/-- **THE END WITH (D5) = (C) ONLY, PRINTED-PROPERTIES FORM** (RULING (R22): no `hβ′ : 0 ≤ β′`, no `hup : BetaUpperH β′ γ₀ β` — the upper
bound is derived from the drift downstream, an4's `DriftRemainder.endpointExistence_of_drift_remainderConst_cont`): §8's
`endpointExistence_of_D1_printed` with those two binders DROPPED, assembled as `d1Drift_of_D1Tel_D1Rep` ⟹ `endpointExistence_of_D1Drift`
(§9).  What remains, exactly: `hW`, `hR`, `hβ`, `D1Tel`, `D1Rep`, the printed remainder constant (D4) with `rr ≤ stepBal N Lc`, continuity (C),
and the cell's standing hypotheses.  Discharges nothing of `BetaPertH` by itself. [folklore] -/
theorem endpointExistence_of_D1_printed_cont (a : ℝ) (ha : 0 < a)
    (h12 : B5.Prop12Printed (fam (fun i : ℕ+ × ℕ => ((i.1 : ℕ+) : ℕ)) (fun i => i.1.pos) MvE a ha))
    (h126 : B5.Kernel126_127Printed (kfam (fun i : ℕ+ × ℕ => ((i.1 : ℕ+) : ℕ)) MvE))
    {SL : Finset L} (hSL : SL.Nonempty) (k : L → Fin 4) {μ ν : Fin 4}
    {β : HBeta} {Cn : B12.Construction} (hgen : ForwardGenerated Cn β)
    (Sβ : B12Beta.OneLoopSplit β) (hμν : μ ≠ ν) {N : ℝ} (hN : N ≠ 0) (hL : 2 ≤ Lc)
    (Js : ℕ → JetData 3 Lc) (Jc : ∀ m : ℕ, JetData 3 (Lc ^ m))
    (hW : ∀ j, WardTransversal (flipK (TbalOf Lc Js j))) (hR : ∀ j, AxisReflectionCovariant (flipK (TbalOf Lc Js j)))
    (hβ : ∀ j, Sβ.β0 j = secondMoment (TbalOf Lc Js j) μ ν) (htel : D1Tel Lc Js Jc)
    {cc : ℝ} {M : ℕ → ℕ}
    (hc : 1 ≤ cc) (hM : ∀ L : ℕ, 2 ≤ L → 1 ≤ M L ∧ (L : ℝ) ≤ cc * M L) (hML : ∀ L : ℕ, 2 ≤ L → M L ≤ L)
    (hrep : D1Rep Lc Jc N μ ν a SL k)
    {rr γ₀ : ℝ} (hγ₀ : 0 < γ₀) (hrem : RemainderConst Sβ γ₀ rr) (hr : rr ≤ B12Normalization.stepBal N Lc)
    (hcont : BetaContH γ₀ β) : EndpointExistence Cn :=
  endpointExistence_of_D1Drift hgen Sβ Js hβ (d1Drift_of_D1Tel_D1Rep a ha h12 h126 hSL k hμν hN hL Js Jc hW hR htel hc hM hML hrep)
    hγ₀ hrem hr hcont

end StepDriftRoute

end Literature.MathematicalPhysics.QuantumFieldTheory.Balaban1983to89.Beta.OneStepKernelFamily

===

§ **Assignment**: Where a line in the entries holds the word "hcont", copy that line.

§ **Exercise output**:
    (hcont : BetaContH γ₀ β) : EndpointExistence Cn :=
    hγ₀ hrem hr hcont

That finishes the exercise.